Why is 65537 always coprime to φ(N) in RSA?

Question

Implementation of the RSA cryptosystem often uses the number $65537$ as a public exponent. It is a requirement that such numbers have an inverse modulo $\varphi(N)$, where $N$ is usually a product of two large primes $p, q$ of similar size. So 65537 must be coprime to $\varphi(N)$ for all $N = pq$. Why is 65537 always coprime to $\varphi(N)$ for all such $N$?

I found many questions and answers about 65537, but usually, people are interested in the efficiency and security of such exponents. I'm interested in its number-theoretic properties, which past questions don't seem to answer.

Answer 1

$65537$ is not always coprime to $\varphi(N)$ in RSA¹. But it often is, because:

• It often² is chosen $e=F_4=2^{(2^4)}+1=65537$ in RSA, and then the requirement³ that $e$ is coprime to $\varphi(N)$ translates to $65537$ coprime to $\varphi(N)$. Because $e=65537$ is prime, this can be checked as $p\bmod e\ne1$ and $q\bmod e\ne1$, or the primes $p$ and $q$ generated to match these conditions.
• Even when it is chosen another other $e$ : because $65537$ is a not-too-small-prime, when we choose a large prime $p$, it's unlikely that $p\bmod65537=1$ (probability $1/65536$). Same for $q$. Thus the probability that $65537$ is not coprime to $\varphi(N)=(p-1)(q-1)$ is next to $1/32768$ (or $0$ if the chosen $e$ is a multiple of $65537$).

---

¹ Small counterexample: $p=917519=14\times65537+1$, $q=820681$, $N=p\,q=752990410439$, $\varphi(N)=(p-1)(q-1)=752988672240$, $\gcd(\varphi(N),65537)=65537$, $e=17$, $d=177173805233$ or $d=15819089753$.

² The reasons of this common choice are many (and debated), including that

• The form $e=2^k+1$ give the fastest ratio of (time to raise to the odd power $e$ modulo $N$) over ($\log e$): we square $k$ times, then multiply by the original number.
• Prime $e$ slightly simplify the choice of factors of $N$ such that $e$ is coprime with $\varphi(N)$, and the above form of $e$ is prime for $e=F_i=2^{(2^i)}+1$ with $i\in\{0,1,2,3,4\}$. Notice that to validate that a prime $p$ is suitable w.r.t. a prime $e$, it's enough to check that $p\bmod e\ne1$, when in the general case of a composite $e$ we need to check that $\gcd(p-1,e)=1$.
• Larger $e$ protect to some degree against some attacks on obsolete, generally insecure RSA encryption practices including RSAES-PKCS1-v1_5
• $e=F_4=2^{(2^4)}+1=65537$ has (thus) been recommended as the minimum value by several security authorities and standards.

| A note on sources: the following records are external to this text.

import Literature.NumberTheory.LFunctions.ZetaZeroSumsLehmanExplicit
import Literature.Analysis.SpecialFunctions.LogPiBounds
import HarnessLib

/-!
# RH-FREE — `Σ_{γ>T} log(γ/2π)/γ² ≤ (L²−L)/(2πT)` (`T ≥ 4πe`) and `Σ_{γ>T} log²(γ/2π)/γ² ≤ (L³−1.39L²)/(2πT)` (`T ≥ 100`): Brent–Platt–Trudgian 2022, Lemmas 6–7, PROVED from `|N(T) − L(T)| ≤ 0.28 log T` («nothing here bears on the truth of RH»)

Topic `Literature/NumberTheory/LFunctions` (RH literature-typing tranche 1, L4 "explicit zero
statistics", gen 3: explicit LOG-WEIGHTED tail sums over the ordinates of the zeros of `ζ`, the
second and third entries of the Brent–Platt–Trudgian table of Lehman-type bounds; its first entry,
Lemma 5 `Σ_{γ>T} 1/γ² ≤ L/(2πT)`, is `BrentPlattTrudgian2022_cor1.sum_inv_sq_le` in
`ZetaZeroSumsLehmanExplicit.lean`). Label: **RH-FREE** — unconditional statements about the
ordinates `γ` only. THEOREMS only: no definition, no new named fact; everything is proved from
Lehman's lemma (`lehman_sum_le`, proved in the tree) and the one named fact
`Literature.NumberTheory.LFunctions.BrentPlattTrudgian2022_cor1` (`|N(T) − L(T)| ≤ 0.28 log T`,
`T ≥ 2π`), taken as a hypothesis `(h : BrentPlattTrudgian2022_cor1)`. Nothing here bears on the
truth of RH.

Source: R. P. Brent, D. J. Platt, T. S. Trudgian, *The mean square of the error term in the prime
number theorem*, J. Number Theory 238 (2022) 740–762 = arXiv:2008.06140, §2 "Preliminary results"
("The results in this section are unconditional") `[corpus:paper:arxiv-2008.06140 p0004]`, with
`L = log T`, `L̂ = log(T/2π)`, `A ≤ 0.28` the constant of their Corollary 1:

* **Lemma 6.** "If `T ≥ 4πe`, then `Σ_{γ>T} log(γ/2π)/γ² ≤ (L² − L)/(2πT)`." Printed proof: Lehman's
  lemma with `φ(t) = log(t/2π)/t²` (decreasing on `[4πe, ∞)`), the integrals `I₂` and
  `T²∫_T^∞ log t/t³ = (2L+1)/4`, giving the displayed
  `(L̂² + 2L̂ + 2)/(2πT) + Aϑ(2LL̂/T² + (2L̂+1)/(4T²)) ≤ (L² − L)/(2πT)`,
  "where the final inequality uses `T ≥ 4πe` and `A ≤ 0.28`".
* **Lemma 7.** "If `T ≥ 100`, then `Σ_{γ>T} log²(γ/2π)/γ² ≤ (L³ − 1.39L²)/(2πT)`." Printed proof:
  `φ(t) = log²(t/2π)/t²` (decreasing on `[100, ∞)`), the integrals `I₃` and
  `T²∫_T^∞ log² t/t³ = (2L²+2L+1)/4`, giving
  `(L̂³ + 3L̂² + 6L̂ + 6)/(2πT) + Aϑ((8LL̂² + 2L̂² + 2L̂ + 1)/(4T²)) ≤ (L³ − 1.39L²)/(2πT)`.

As for Lemma 5 in `ZetaZeroSumsLehmanExplicit.lean`, the tail sums are typed in the
finite-truncation form `Σ_{T<γ≤U} m(ρ) φ(γ) ≤ bound(T)` for EVERY `U ≥ T` (ordinates with
multiplicity, the tree's `zerosBetween T U` and `riemannZetaZeroOrder`), which is equivalent to
the printed bound on the infinite sum, the terms being non-negative.

## Proved here (no new hypotheses beyond `(h : BrentPlattTrudgian2022_cor1)`)

* the four elementary integrals `∫_T^U log²(t/2π)/t²`, `∫_T^U log(t/2π)/t³`, `∫_T^U log³(t/2π)/t²`,
  `∫_T^U log²(t/2π)/t³` in closed form (the source's `I₂`, `I₃`, `(2L+1)/4`, `(2L²+2L+1)/4`, in the
  variable `L̂`, with the `U`-end kept);
* `sum_log_div_sq_le_of_count`, `sum_log_sq_div_sq_le_of_count` — the `A`-explicit displayed lines of
  the two proofs, for any `A` with `|N − L| ≤ A log t` (`t ≥ 2π`) and every `T ≥ 2πe` (where both
  test functions are already non-increasing);
* `BrentPlattTrudgian2022_cor1.sum_log_div_sq_le` (**Lemma 6**, `T ≥ 4πe`) and
  `BrentPlattTrudgian2022_cor1.sum_log_sq_div_sq_le` (**Lemma 7**, `T ≥ 100`), the printed bounds,
  by the final numerical inequalities: writing `T = T₀e^u` (`u ≥ 0`, `T₀ = 4πe` resp. `100`), both
  sides become polynomials in `u` whose coefficients are compared using `T ≥ T₀(1+u)`,
  `log 2`, `e`, `π` to nine places (Mathlib) and `log π`, `log 10` by kernel interval enclosures
  (`Literature.Analysis.SpecialFunctions.Real.log_pi_gt_d20`, `MI.logNat2`). The margins at the
  printed thresholds are `1.7%` (Lemma 6 at `4πe`) and `5.6%` (Lemma 7 at `100`) of the remainder.

## References

* R. P. Brent, D. J. Platt, T. S. Trudgian, J. Number Theory 238 (2022) 740–762, §2, Lemmas 2,
  6, 7 and Cor. 1. [BrentPlattTrudgian2022]
* R. S. Lehman, Acta Arith. 11 (1966) 397–410, Lemma (partial summation against `N`). [Lehman1966]
-/

noncomputable section

open Complex Filter Set MeasureTheory intervalIntegral
open scoped Real

namespace Literature.NumberTheory.LFunctions

open SchoenfeldBound

/-! ## Elementary integrals (`I₂`, `I₃` and the two `t⁻³` integrals of the source, with the `U`-end kept) -/

/-- `d/dt log(t/2π) = 1/t` (`t > 0`). [cite: BrentPlattTrudgian2022, §2 (integrals I_k)] -/
theorem hasDerivAt_log_div_two_pi {t : ℝ} (ht : 0 < t) :
    HasDerivAt (fun s : ℝ ↦ Real.log (s / (2 * π))) (1 / t) t := by
  have h2π : (0 : ℝ) < 2 * π := by positivity
  have h1 : HasDerivAt (fun s : ℝ ↦ s / (2 * π)) (1 / (2 * π)) t := by
    simpa using (hasDerivAt_id t).div_const (2 * π)
  have h2 := (Real.hasDerivAt_log (div_pos ht h2π).ne').comp t h1
  have e : (t / (2 * π))⁻¹ * (1 / (2 * π)) = 1 / t := by field_simp
  rw [e] at h2
  exact h2

/-- Continuity of `t ↦ log^k(t/2π)/t^n` on `[T, U]`, `T > 0`. [cite: BrentPlattTrudgian2022, §2 (integrals I_k)] -/
theorem continuousOn_log_pow_div_pow {T U : ℝ} (hT : 0 < T) (k n : ℕ) :
    ContinuousOn (fun t : ℝ ↦ Real.log (t / (2 * π)) ^ k / t ^ n) (Icc T U) := by
  intro t ht
  have ht0 : 0 < t := hT.trans_le ht.1
  have hne : (fun x : ℝ ↦ x ^ n) t ≠ 0 := by simp only [ne_eq]; positivity
  exact ((((Real.continuousAt_log (by positivity)).comp (continuousAt_id.div_const _)).pow k).div
    (continuousAt_id.pow n) hne).continuousWithinAt

/-- `∫_T^U log²(t/2π)/t² dt = (L̂² + 2L̂ + 2)/T − (L̂_U² + 2L̂_U + 2)/U` (`0 < T ≤ U`; the source's `I₂`).
[cite: BrentPlattTrudgian2022, §2 (integrals I_k)] -/
theorem integral_log_sq_div_sq {T U : ℝ} (hT : 0 < T) (hTU : T ≤ U) :
    ∫ t in T..U, Real.log (t / (2 * π)) ^ 2 / t ^ 2 =
      (Real.log (T / (2 * π)) ^ 2 + 2 * Real.log (T / (2 * π)) + 2) / T
        - (Real.log (U / (2 * π)) ^ 2 + 2 * Real.log (U / (2 * π)) + 2) / U := by
  have hIcc : uIcc T U = Icc T U := uIcc_of_le hTU
  have hF : ∀ t ∈ uIcc T U, HasDerivAt
      (fun s : ℝ ↦ -(Real.log (s / (2 * π)) * Real.log (s / (2 * π)) + 2 * Real.log (s / (2 * π)) + 2) * s⁻¹)
      (Real.log (t / (2 * π)) ^ 2 / t ^ 2) t := by
    intro t ht
    rw [hIcc] at ht
    have ht0 : 0 < t := hT.trans_le ht.1
    have hl := hasDerivAt_log_div_two_pi ht0
    have hG := ((hl.mul hl).add (hl.const_mul 2)).add_const (2 : ℝ)
    have h := hG.neg.mul (hasDerivAt_inv ht0.ne')
    refine h.congr_deriv ?_
    simp only [Pi.add_apply, Pi.mul_apply, Pi.neg_apply]
    field_simp
    ring
  rw [integral_eq_sub_of_hasDerivAt hF ((continuousOn_log_pow_div_pow hT 2 2).intervalIntegrable_of_Icc hTU)]
  have hT' : T ≠ 0 := hT.ne'
  have hU' : U ≠ 0 := (hT.trans_le hTU).ne'
  field_simp
  ring
/-- ★★ **LOGARITHMIC PERIODIC VOLUME FLOOR FROM A FOUR-LETTER VOLUME BOUND.**  If for `0 < t ≤ t₀` (`t₀ ≤ 1`) the Haar⁴-volume of the quadruples
`C : Fin 4 → SU(2)` with pairwise quaternion commutators `≤ t` is at least `c·t⁶·log t⁻¹`, then for every `0 < u ≤ 1500·L⁴·t₀²`:
`(c/2)·(1/34)^{6L⁴−3}·(u/(1500L⁴))^{9L⁴−3/2}·log u⁻¹ ≤ (ringMeasure L).real {F₀ ≤ u}`.  Leaders in the nearly-commuting event of radius `t = √(u/(1500L⁴))`
(Frobenius radius `√2·t`), fluctuations `t₂ = t` (✓`pi_real_mul_ballVol_pow_le_ringMeasure_real_deficit_le`, `250(t + √2t)² ≤ 1500t²`), `ballVol t ≥ t³/34`,
`t⁶·(t³)^{6L⁴−3} = (u/(1500L⁴))^{9L⁴−3/2}`, `log t⁻¹ = ½log(1500L⁴/u) ≥ ½log u⁻¹`. [cite: Luscher1983, §2] [cite: Vanbaal2001] [cite: GonzalezarroyoAltes1988] -/
theorem log_volume_floor_of_fourLetterVolume {c t₀ : ℝ} (hc : 0 < c) (ht₀ : 0 < t₀) (ht₀1 : t₀ ≤ 1)
    (hvol : ∀ t : ℝ, 0 < t → t ≤ t₀ → c * t ^ 6 * Real.log t⁻¹ ≤
      (Measure.pi fun _ : Fin 4 => haarProbability SU2).real
        {C : Fin 4 → SU2 | ∀ k l : Fin 4, ‖su2Quat (C k) * su2Quat (C l) - su2Quat (C l) * su2Quat (C k)‖ ≤ t})
    {u : ℝ} (hu0 : 0 < u) (hu : u ≤ 1500 * (L : ℝ) ^ 4 * t₀ ^ 2) :
    c / 2 * (1 / 34 : ℝ) ^ (6 * L ^ 4 - 3) * (u / (1500 * (L : ℝ) ^ 4)) ^ (9 * (L : ℝ) ^ 4 - 3 / 2) * Real.log u⁻¹ ≤
      (ringMeasure L).real {P | ringDeficit L (fun _ => false) P ≤ u} := by
  haveI := isProbabilityMeasure_ringMeasure (L := L)
  have hL1 : 1 ≤ L := NeZero.one_le
  have hL : (1 : ℝ) ≤ L := by exact_mod_cast hL1
  have hK : (0 : ℝ) < 1500 * (L : ℝ) ^ 4 := by positivity
  have hK1 : (1 : ℝ) ≤ 1500 * (L : ℝ) ^ 4 := by nlinarith [one_le_pow₀ (n := 4) hL]
  set x : ℝ := u / (1500 * (L : ℝ) ^ 4) with hx
  have hx0 : 0 < x := div_pos hu0 hK
  set t : ℝ := Real.sqrt x with ht
  have ht0 : 0 < t := Real.sqrt_pos.2 hx0
  have htt₀ : t ≤ t₀ := by
    have hx' : x ≤ t₀ ^ 2 := by rw [hx, div_le_iff₀ hK]; linarith
    calc t = Real.sqrt x := rfl
      _ ≤ Real.sqrt (t₀ ^ 2) := Real.sqrt_le_sqrt hx'
      _ = t₀ := Real.sqrt_sq ht₀.le
  have ht1 : t ≤ 1 := htt₀.trans ht₀1
  -- a negative right-hand factor makes the claim trivial
  rcases lt_or_ge (Real.log u⁻¹) 0 with hlog | hlog
  · have hneg : c / 2 * (1 / 34 : ℝ) ^ (6 * L ^ 4 - 3) * x ^ (9 * (L : ℝ) ^ 4 - 3 / 2) * Real.log u⁻¹ ≤ 0 :=
      mul_nonpos_of_nonneg_of_nonpos (by positivity) hlog.le
    exact hneg.trans measureReal_nonneg
  -- the leader event and the box
  have hE := pi_real_mul_ballVol_pow_le_ringMeasure_real_deficit_le (L := L) ht0.le (s := Real.sqrt 2 * t) (by positivity)
    {C : Fin 4 → SU2 | ∀ k l : Fin 4, ‖su2Quat (C k) * su2Quat (C l) - su2Quat (C l) * su2Quat (C k)‖ ≤ t}
    (measurableSet_nearlyCommuting t) (nearlyCommuting_subset t)
  -- the deficit level `250L⁴(t + √2 t)² ≤ u`
  have hlevel : 250 * (L : ℝ) ^ 4 * (t + Real.sqrt 2 * t) ^ 2 ≤ u := by
    have e1 : 250 * (L : ℝ) ^ 4 * (t + Real.sqrt 2 * t) ^ 2 = 250 * (1 + Real.sqrt 2) ^ 2 * ((L : ℝ) ^ 4 * t ^ 2) := by ring
    have e2 : (L : ℝ) ^ 4 * t ^ 2 = u / 1500 := by
      rw [ht, Real.sq_sqrt hx0.le, hx]; field_simp
    rw [e1, e2]
    have := two_fifty_mul_sq_le
    have hu' : 0 ≤ u / 1500 := by positivity
    nlinarith
  have hmono : (ringMeasure L).real {P | ringDeficit L (fun _ => false) P ≤ 250 * (L : ℝ) ^ 4 * (t + Real.sqrt 2 * t) ^ 2} ≤
      (ringMeasure L).real {P | ringDeficit L (fun _ => false) P ≤ u} :=
    measureReal_mono (fun P (hP : ringDeficit L (fun _ => false) P ≤ _) => hP.trans hlevel) (measure_ne_top _ _)
  refine le_trans ?_ (hE.trans hmono)
  -- the four-letter volume and the small balls
  have hv := hvol t ht0 htt₀
  have hb : t ^ 3 / 34 ≤ ballVol t := pow_three_div_le_ballVol ht0.le (by linarith)
  have hbpow : (t ^ 3 / 34) ^ (6 * L ^ 4 - 3) ≤ ballVol t ^ (6 * L ^ 4 - 3) := pow_le_pow_left₀ (by positivity) hb _
  have h3 : 3 ≤ 6 * L ^ 4 := by nlinarith [Nat.one_le_pow 4 L hL1]
  -- `t⁶ · (t³)^{6L⁴−3} = x^{9L⁴−3/2}`
  have hsqrt : ∀ n : ℕ, Real.sqrt x ^ n = x ^ ((n : ℝ) / 2) := fun n => by
    rw [Real.sqrt_eq_rpow, ← Real.rpow_natCast, ← Real.rpow_mul hx0.le]
    congr 1; ring
  have hpow : t ^ 6 * (t ^ 3) ^ (6 * L ^ 4 - 3) = x ^ (9 * (L : ℝ) ^ 4 - 3 / 2) := by
    rw [← pow_mul, ← pow_add, ht, hsqrt]
    congr 1
    rw [Nat.cast_add, Nat.cast_mul, Nat.cast_sub h3]; push_cast; ring
  -- `log t⁻¹ ≥ ½ log u⁻¹`
  have hlogt : Real.log u⁻¹ / 2 ≤ Real.log t⁻¹ := by
    have e : Real.log t⁻¹ = (Real.log (1500 * (L : ℝ) ^ 4) + Real.log u⁻¹) / 2 := by
      rw [ht, Real.log_inv, Real.log_sqrt hx0.le, hx, Real.log_div hu0.ne' hK.ne', Real.log_inv]; ring
    rw [e]
    have := Real.log_nonneg hK1
    linarith
  calc c / 2 * (1 / 34 : ℝ) ^ (6 * L ^ 4 - 3) * x ^ (9 * (L : ℝ) ^ 4 - 3 / 2) * Real.log u⁻¹
      = (c * (t ^ 6 * (t ^ 3) ^ (6 * L ^ 4 - 3)) * (Real.log u⁻¹ / 2)) * (1 / 34 : ℝ) ^ (6 * L ^ 4 - 3) := by rw [hpow]; ring
    _ ≤ (c * (t ^ 6 * (t ^ 3) ^ (6 * L ^ 4 - 3)) * Real.log t⁻¹) * (1 / 34 : ℝ) ^ (6 * L ^ 4 - 3) := by
        gcongr
    _ = (c * t ^ 6 * Real.log t⁻¹) * (t ^ 3 / 34) ^ (6 * L ^ 4 - 3) := by
        simp only [div_eq_mul_inv]; ring
    _ ≤ (Measure.pi fun _ : Fin 4 => haarProbability SU2).real
          {C : Fin 4 → SU2 | ∀ k l : Fin 4, ‖su2Quat (C k) * su2Quat (C l) - su2Quat (C l) * su2Quat (C k)‖ ≤ t} *
        ballVol t ^ (6 * L ^ 4 - 3) :=
        mul_le_mul hv hbpow (by positivity) measureReal_nonneg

³ Without this requirement, textbook RSA would often encipher two plaintexts into the same ciphertext, making decryption impossible.

Answer 2

There is no known weakness for any public exponent for RSA, as long as the public exponent $e$ is relatively prime to $\varphi(n)$ and the proper padding scheme is used. Fermat's primes are preferable due to the efficiency and 65537 is a common choice.

While generating an RSA key, we select $e$ first and then we find the primes $p$, $q$, such that $(p−1)$,$(q−1)$ are relatively prime to $e$. This check ensures the coprimality of $e$ and $\varphi(n)$.

In addition, if we pick $p$ and $q$ as safe primes -which are in the form of $2r+1$ where $r$ is a prime- we don't need this step.

Answer 3

The choice of 65537 is popular because it is a prime number $2^{16}+1$. There might be more reasons, but ones that come to mind are:

• It's prime, but not a large number so it's easy on the division units of hardware. It only takes me 17 multiplies to use it.
• It only has two prime factors: 2 and 32769. For 65537 to not be co-prime to $\phi(N)$, it would need to share a prime factor with 65537.

So, given that 65537 is a prime number, the only way it could share a factor with $\phi(N)$ is if 65537 divides $(p−1)$ or $(q−1)$, because $\phi(N)=(p−1)(q−1)$.